BRIEF
Please write out the data that follows, word for word.
::: DATA SUPPLIED :::
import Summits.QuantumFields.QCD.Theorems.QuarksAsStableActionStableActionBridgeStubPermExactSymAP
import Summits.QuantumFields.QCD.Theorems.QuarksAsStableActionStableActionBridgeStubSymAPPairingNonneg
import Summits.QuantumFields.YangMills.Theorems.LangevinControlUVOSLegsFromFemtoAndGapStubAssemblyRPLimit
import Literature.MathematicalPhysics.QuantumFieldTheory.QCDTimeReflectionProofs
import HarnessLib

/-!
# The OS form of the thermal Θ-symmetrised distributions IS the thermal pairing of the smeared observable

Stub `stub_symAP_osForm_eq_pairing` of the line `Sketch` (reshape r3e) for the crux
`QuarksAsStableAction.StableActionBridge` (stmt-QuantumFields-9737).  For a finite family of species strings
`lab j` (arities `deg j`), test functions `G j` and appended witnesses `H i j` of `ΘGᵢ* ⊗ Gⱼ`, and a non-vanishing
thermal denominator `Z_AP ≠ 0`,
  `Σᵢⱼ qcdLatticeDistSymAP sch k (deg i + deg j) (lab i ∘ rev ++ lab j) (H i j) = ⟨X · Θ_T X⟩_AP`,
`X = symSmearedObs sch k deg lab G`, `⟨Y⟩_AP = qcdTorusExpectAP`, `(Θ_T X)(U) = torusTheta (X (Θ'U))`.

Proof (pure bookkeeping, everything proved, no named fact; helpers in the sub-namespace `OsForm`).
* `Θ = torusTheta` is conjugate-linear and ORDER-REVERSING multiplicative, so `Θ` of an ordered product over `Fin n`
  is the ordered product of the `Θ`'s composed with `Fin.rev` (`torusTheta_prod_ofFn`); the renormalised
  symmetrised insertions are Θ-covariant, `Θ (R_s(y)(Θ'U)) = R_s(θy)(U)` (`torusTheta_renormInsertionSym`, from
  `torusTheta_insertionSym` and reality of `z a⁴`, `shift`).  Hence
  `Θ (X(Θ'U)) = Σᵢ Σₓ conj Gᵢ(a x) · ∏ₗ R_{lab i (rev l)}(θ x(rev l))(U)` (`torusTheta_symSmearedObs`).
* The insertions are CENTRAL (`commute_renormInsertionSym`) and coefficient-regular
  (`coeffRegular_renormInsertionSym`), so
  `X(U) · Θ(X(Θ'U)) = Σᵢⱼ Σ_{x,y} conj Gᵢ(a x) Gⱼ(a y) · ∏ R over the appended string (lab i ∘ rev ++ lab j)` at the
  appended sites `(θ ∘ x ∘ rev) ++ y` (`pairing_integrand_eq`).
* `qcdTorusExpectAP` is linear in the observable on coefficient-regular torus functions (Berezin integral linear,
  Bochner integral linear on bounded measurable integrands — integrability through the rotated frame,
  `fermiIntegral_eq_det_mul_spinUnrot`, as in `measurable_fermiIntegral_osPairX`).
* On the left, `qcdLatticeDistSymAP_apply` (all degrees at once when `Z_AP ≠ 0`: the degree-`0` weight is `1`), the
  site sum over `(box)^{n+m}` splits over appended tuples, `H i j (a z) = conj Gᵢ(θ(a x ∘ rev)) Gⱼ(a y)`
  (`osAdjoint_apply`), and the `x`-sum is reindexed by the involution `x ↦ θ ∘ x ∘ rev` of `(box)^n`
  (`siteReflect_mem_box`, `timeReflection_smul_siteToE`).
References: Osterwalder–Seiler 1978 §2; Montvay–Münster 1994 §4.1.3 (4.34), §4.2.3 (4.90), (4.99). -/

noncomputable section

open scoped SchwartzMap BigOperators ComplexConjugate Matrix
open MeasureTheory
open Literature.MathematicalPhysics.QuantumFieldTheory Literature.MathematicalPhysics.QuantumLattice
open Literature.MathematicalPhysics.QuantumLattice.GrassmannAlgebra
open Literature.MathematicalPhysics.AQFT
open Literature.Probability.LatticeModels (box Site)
:::
ANSWER SECTION
import Summits.QuantumFields.QCD.Theorems.QuarksAsStableActionStableActionBridgeStubPermExactSymAP
import Summits.QuantumFields.QCD.Theorems.QuarksAsStableActionStableActionBridgeStubSymAPPairingNonneg
import Summits.QuantumFields.YangMills.Theorems.LangevinControlUVOSLegsFromFemtoAndGapStubAssemblyRPLimit
import Literature.MathematicalPhysics.QuantumFieldTheory.QCDTimeReflectionProofs
import HarnessLib

/-!
# The OS form of the thermal Θ-symmetrised distributions IS the thermal pairing of the smeared observable

Stub `stub_symAP_osForm_eq_pairing` of the line `Sketch` (reshape r3e) for the crux
`QuarksAsStableAction.StableActionBridge` (stmt-QuantumFields-9737).  For a finite family of species strings
`lab j` (arities `deg j`), test functions `G j` and appended witnesses `H i j` of `ΘGᵢ* ⊗ Gⱼ`, and a non-vanishing
thermal denominator `Z_AP ≠ 0`,
  `Σᵢⱼ qcdLatticeDistSymAP sch k (deg i + deg j) (lab i ∘ rev ++ lab j) (H i j) = ⟨X · Θ_T X⟩_AP`,
`X = symSmearedObs sch k deg lab G`, `⟨Y⟩_AP = qcdTorusExpectAP`, `(Θ_T X)(U) = torusTheta (X (Θ'U))`.

Proof (pure bookkeeping, everything proved, no named fact; helpers in the sub-namespace `OsForm`).
* `Θ = torusTheta` is conjugate-linear and ORDER-REVERSING multiplicative, so `Θ` of an ordered product over `Fin n`
  is the ordered product of the `Θ`'s composed with `Fin.rev` (`torusTheta_prod_ofFn`); the renormalised
  symmetrised insertions are Θ-covariant, `Θ (R_s(y)(Θ'U)) = R_s(θy)(U)` (`torusTheta_renormInsertionSym`, from
  `torusTheta_insertionSym` and reality of `z a⁴`, `shift`).  Hence
  `Θ (X(Θ'U)) = Σᵢ Σₓ conj Gᵢ(a x) · ∏ₗ R_{lab i (rev l)}(θ x(rev l))(U)` (`torusTheta_symSmearedObs`).
* The insertions are CENTRAL (`commute_renormInsertionSym`) and coefficient-regular
  (`coeffRegular_renormInsertionSym`), so
  `X(U) · Θ(X(Θ'U)) = Σᵢⱼ Σ_{x,y} conj Gᵢ(a x) Gⱼ(a y) · ∏ R over the appended string (lab i ∘ rev ++ lab j)` at the
  appended sites `(θ ∘ x ∘ rev) ++ y` (`pairing_integrand_eq`).
* `qcdTorusExpectAP` is linear in the observable on coefficient-regular torus functions (Berezin integral linear,
  Bochner integral linear on bounded measurable integrands — integrability through the rotated frame,
  `fermiIntegral_eq_det_mul_spinUnrot`, as in `measurable_fermiIntegral_osPairX`).
* On the left, `qcdLatticeDistSymAP_apply` (all degrees at once when `Z_AP ≠ 0`: the degree-`0` weight is `1`), the
  site sum over `(box)^{n+m}` splits over appended tuples, `H i j (a z) = conj Gᵢ(θ(a x ∘ rev)) Gⱼ(a y)`
  (`osAdjoint_apply`), and the `x`-sum is reindexed by the involution `x ↦ θ ∘ x ∘ rev` of `(box)^n`
  (`siteReflect_mem_box`, `timeReflection_smul_siteToE`).
References: Osterwalder–Seiler 1978 §2; Montvay–Münster 1994 §4.1.3 (4.34), §4.2.3 (4.90), (4.99). -/

noncomputable section

open scoped SchwartzMap BigOperators ComplexConjugate Matrix
open MeasureTheory
open Literature.MathematicalPhysics.QuantumFieldTheory Literature.MathematicalPhysics.QuantumLattice
open Literature.MathematicalPhysics.QuantumLattice.GrassmannAlgebra
open Literature.MathematicalPhysics.AQFT
open Literature.Probability.LatticeModels (box Site)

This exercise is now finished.